April 16, 2010              Printing is Hard

Many, if not most, charting systems on the market do a poor job of printing.  They often do not accommodate different printers very well, sometimes require special printer drivers, and rarely allow the printout to be scaled for the best clarity.

Most of these shortcomings are due to the fact that the printing features of most software development packages are very complicated and the documentation is obfuscated.  Printing a simple picture or a small amount of text is easy - anything beyond that is always difficult.  Sometimes third-party software packages can be used to ease the task, but the Capulin Project developers are averse to such solutions because they make future upgrades problematic (read more on that).

The printing feature for the Capulin Project is especially difficult because of the flexibility allowed in regard to the number and length of charts.  The software must be able to scale, separate, and handle multiple page prints for a nearly endless variety of layouts.

Like other languages, Java offers some nice printing features - but things get complicated in a hurry.  Without researching the problem on the Internet, implementing a complex print function would be even harder.  Even so, it seems that few people have delved deeply into the issue.  The information which follows on this page provides a detailed explanation of the problems encountered with printing in Java and the solutions which were implemented.

Author: Mike Schoonover

(add comment)


Java Printing Overview

There are two main parts to Java's printing features:

The Print Service is mostly used for streaming a document from disk to the printer.  It also provides some interaction with the printers which is unavailable with the basic PrinterJob.

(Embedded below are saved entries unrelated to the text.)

/-! ## Positivity at every scale -/

/-- **`σ_loc(n,M)² · (1-p)^{(2L+1)⁶} ≤ P_p(far(n, M, L))` for every `p`, `1 ≤ n < M ≤ L`** — all pairs `s(q,q')` with `q ∈ Λ(L) ∩ {x₀ = 0}`,
`q' ∈ Λ(L)` closed is an admissible wall (a plane-to-plane path inside `Λ(L)` visits `{x₀ = 0}` and steps on).  A positivity statement for the small
scales; gen 13's `real_mul_real_mul_one_sub_pow_le_annulusTwoArmProb` is the case `L = M`. [folklore] -/
theorem real_loc_sq_mul_one_sub_pow_le_real_far (p : unitInterval) {n M L : ℕ} (hn : 1 ≤ n) (hnM : n + 1 ≤ M) (hML : M ≤ L) :
    (bondPercolation (zdGraph 3) p).real
        (linked (Set.Icc ![(n : ℤ), -(M : ℤ), -(M : ℤ)] ![(M : ℤ), (M : ℤ), (M : ℤ)])
          (Set.Icc ![(n : ℤ), -(n : ℤ), -(n : ℤ)] ![(n : ℤ), (n : ℤ), (n : ℤ)])
          (Set.Icc ![(M : ℤ), -(M : ℤ), -(M : ℤ)] ![(M : ℤ), (M : ℤ), (M : ℤ)])) ^ 2 *
        (1 - (p : ℝ)) ^ ((2 * L + 1) ^ 6) ≤
      (bondPercolation (zdGraph 3) p).real
        {ω : BondConfig (Site 3) | ∃ x ∈ box 3 n, ∃ y ∈ box 3 n, ω ∈ toBdry M x ∧ ω ∈ toBdry M y ∧
          ω ∉ openConnIn (↑(box 3 L) : Set (Site 3)) x y} := by
  classical
  -- adapted from `real_mul_real_mul_one_sub_pow_le_annulusTwoArmProb` (gen 13): the wall lives in `Λ(L)`
  set μ := bondPercolation (zdGraph 3) p with hμ
  have hnL : n + 1 ≤ L := hnM.trans hML
  set P0 : Finset (Site 3) := (box 3 L).filter (fun x => x 0 = 0) with hP0
  set F : Finset (Sym2 (Site 3)) := ((P0 ×ˢ box 3 L).image fun q => s(q.1, q.2)) with hF
  set W : Set (BondConfig (Site 3)) := {ω | ∀ e ∈ F, e ∉ ω} with hW
  have hWT : DeterminedBy W (↑F : Set (Sym2 (Site 3))) := determinedBy_forall_notMem F
  have hWm : MeasurableSet W := measurableSet_forall_notMem F
  have hT : ∀ e ∈ (↑F : Set (Sym2 (Site 3))), ∃ x ∈ e, |x 0| < (n : ℤ) := by
    intro e he
    rw [Finset.mem_coe, hF, Finset.mem_image] at he
    obtain ⟨q, hq, rfl⟩ := he
    rw [Finset.mem_product, hP0, Finset.mem_filter] at hq
    refine ⟨q.1, Sym2.mem_mk_left _ _, ?_⟩
    rw [hq.1.2]; simp; exact_mod_cast hn
  have hkill : ∀ ω, ω ⊆ (zdGraph 3).edgeSet → ω ∈ W → ∀ a b : Site 3, a 0 = -(n : ℤ) → b 0 = n →
      ¬ (openGraph ω ⊓ withinGraph (zdGraph 3) (↑(box 3 L) : Set (Site 3))).Reachable a b := by
    intro ω _ hWω a b ha hb hab
    obtain ⟨q, hq0, -, hqb⟩ := exists_plane_of_reachable ha hb hab
    have hqb_ne : q ≠ b := by
      intro h; rw [h, hb] at hq0
      have : (1 : ℤ) ≤ n := by exact_mod_cast hn
      omega
    obtain ⟨Wk⟩ := hqb
    cases Wk with
    | nil => exact hqb_ne rfl
    | @cons _ q' _ hadj _ =>
      obtain ⟨hopen, hwithin⟩ := (SimpleGraph.inf_adj _ _ _ _).1 hadj
      rw [withinGraph_adj] at hwithin
      have hmem : s(q, q') ∈ F := by
        rw [hF, Finset.mem_image]
        refine ⟨(q, q'), ?_, rfl⟩
        rw [Finset.mem_product, hP0, Finset.mem_filter]
        exact ⟨⟨Finset.mem_coe.1 hwithin.2.1, hq0⟩, Finset.mem_coe.1 hwithin.2.2⟩
      exact hWω _ hmem ((openGraph_adj ω q q').1 hopen).1
  have hmain := real_mul_real_mul_le_real_far p (L := L) hn hnM hWT hWm hT hkill
  rw [real_linked_radialMinus_eq p n M] at hmain
  -- `P(W) ≥ (1-p)^{|F|} ≥ (1-p)^{(2L+1)^6}`
  have hcardF : F.card ≤ (2 * L + 1) ^ 6 := by
    have h1 : F.card ≤ (P0 ×ˢ box 3 L).card := Finset.card_image_le
    have h2 : (P0 ×ˢ box 3 L).card = P0.card * (box 3 L).card := Finset.card_product _ _
    have h3 : P0.card ≤ (box 3 L).card := Finset.card_filter_le _ _
    have h4 : (box 3 L).card = (2 * L + 1) ^ 3 := card_box 3 L
    have h5 : (2 * L + 1) ^ 3 * (2 * L + 1) ^ 3 = (2 * L + 1) ^ 6 := by ring_nf
    calc F.card ≤ P0.card * (box 3 L).card := by rw [← h2]; exact h1
      _ ≤ (box 3 L).card * (box 3 L).card := Nat.mul_le_mul_right _ h3
      _ = (2 * L + 1) ^ 6 := by rw [h4, h5]
  have hp0 : 0 ≤ 1 - (p : ℝ) := by linarith [p.2.2]
  have hp1 : 1 - (p : ℝ) ≤ 1 := by linarith [p.2.1]
  have hWge : (1 - (p : ℝ)) ^ ((2 * L + 1) ^ 6) ≤ μ.real W :=
    (pow_le_pow_of_le_one hp0 hp1 hcardF).trans (le_bondPercolation_real_forall_notMem (zdGraph 3) p F)
  have h0 : 0 ≤ μ.real
        (linked (Set.Icc ![(n : ℤ), -(M : ℤ), -(M : ℤ)] ![(M : ℤ), (M : ℤ), (M : ℤ)])
          (Set.Icc ![(n : ℤ), -(n : ℤ), -(n : ℤ)] ![(n : ℤ), (n : ℤ), (n : ℤ)])
          (Set.Icc ![(M : ℤ), -(M : ℤ), -(M : ℤ)] ![(M : ℤ), (M : ℤ), (M : ℤ)])) ^ 2 := sq_nonneg _
  rw [sq] at h0 ⊢
  exact (mul_le_mul_of_nonneg_left hWge h0).trans hmain

end Rsw3

end Summit.CriticalPhenomena.PercolationContinuityZ3.Theorems

end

From the Java Tutorial and information from various websites the following basic code is suggested:

(click here to skip past the code and read more...)

General Printing Example

 

import java.awt.Graphics;
import java.awt.Graphics2D;
import java.awt.print.*;
import javax.print.attribute.standard.PrinterResolution;
import javax.print.attribute.standard.PrintQuality;
import javax.print.attribute.PrintRequestAttributeSet;
import javax.print.attribute.HashPrintRequestAttributeSet;
import java.awt.geom.AffineTransform;

//-----------------------------------------------------------------------------
//-----------------------------------------------------------------------------
// class Viewer
//

public class Viewer extends Object implements Printable {

//  ...

// add a constructor as necessary

// ....

//-----------------------------------------------------------------------------
// Viewer::startPrint
//
// Starts the printing process.
//

void startPrint()
{

//force format to landscape
PageFormat pf = new PageFormat();
pf.setOrientation(PageFormat.LANDSCAPE);

PrintRequestAttributeSet aset = new HashPrintRequestAttributeSet();

//some attributes are added by instantiating
PrinterResolution pR = new PrinterResolution(600, 600, PrinterResolution.DPI);
aset.add(pR);

//some attributes cannot be instantiated as their constructors are protected
//or abstract - these are used by adding their static member variables
aset.add(PrintQuality.NORMAL);

PrinterJob job = PrinterJob.getPrinterJob();

//set this object to handle the print calls from the printing system and
//tells it to use the page format pf
job.setPrintable(this, pf);

//display dialog allowing user to setup the printer

if (job.printDialog()) {
    try {
        //start printing - Java will call the print function of the object
        //specified in the call to job.setPrintable which must implement the
        //Printable interface
        job.print(aset);
        }
    catch (PrinterException e) {
        displayErrorMessage("Error sending to printer.");
        }
    }//if (job.printDialog()) 

}//end of Viewer::startPrint
//-----------------------------------------------------------------------------

//-----------------------------------------------------------------------------
// Viewer::print
//
// Catches calls from the printing system for requests to render images
// for printing.
//

@Override
public int print(Graphics g, PageFormat pPF, int page) throws
PrinterException

{

Graphics2D g2 = (Graphics2D) g;

//the transform from the PageFormat object rotates and shifts the final output
//before printing
//(use the next line to access the PageFormat transform)
//AffineTransform aT = new AffineTransform(pPF.getMatrix());

//The transform from the Graphics2D object specifies the scaling and rotation
//to be applied when rendering.
//If portrait mode is used, then scaleX and scaleY of the transform matrix will
//be non-zero and shearX and shearY will be zero. If landscape mode is used,
//the opposite will be true.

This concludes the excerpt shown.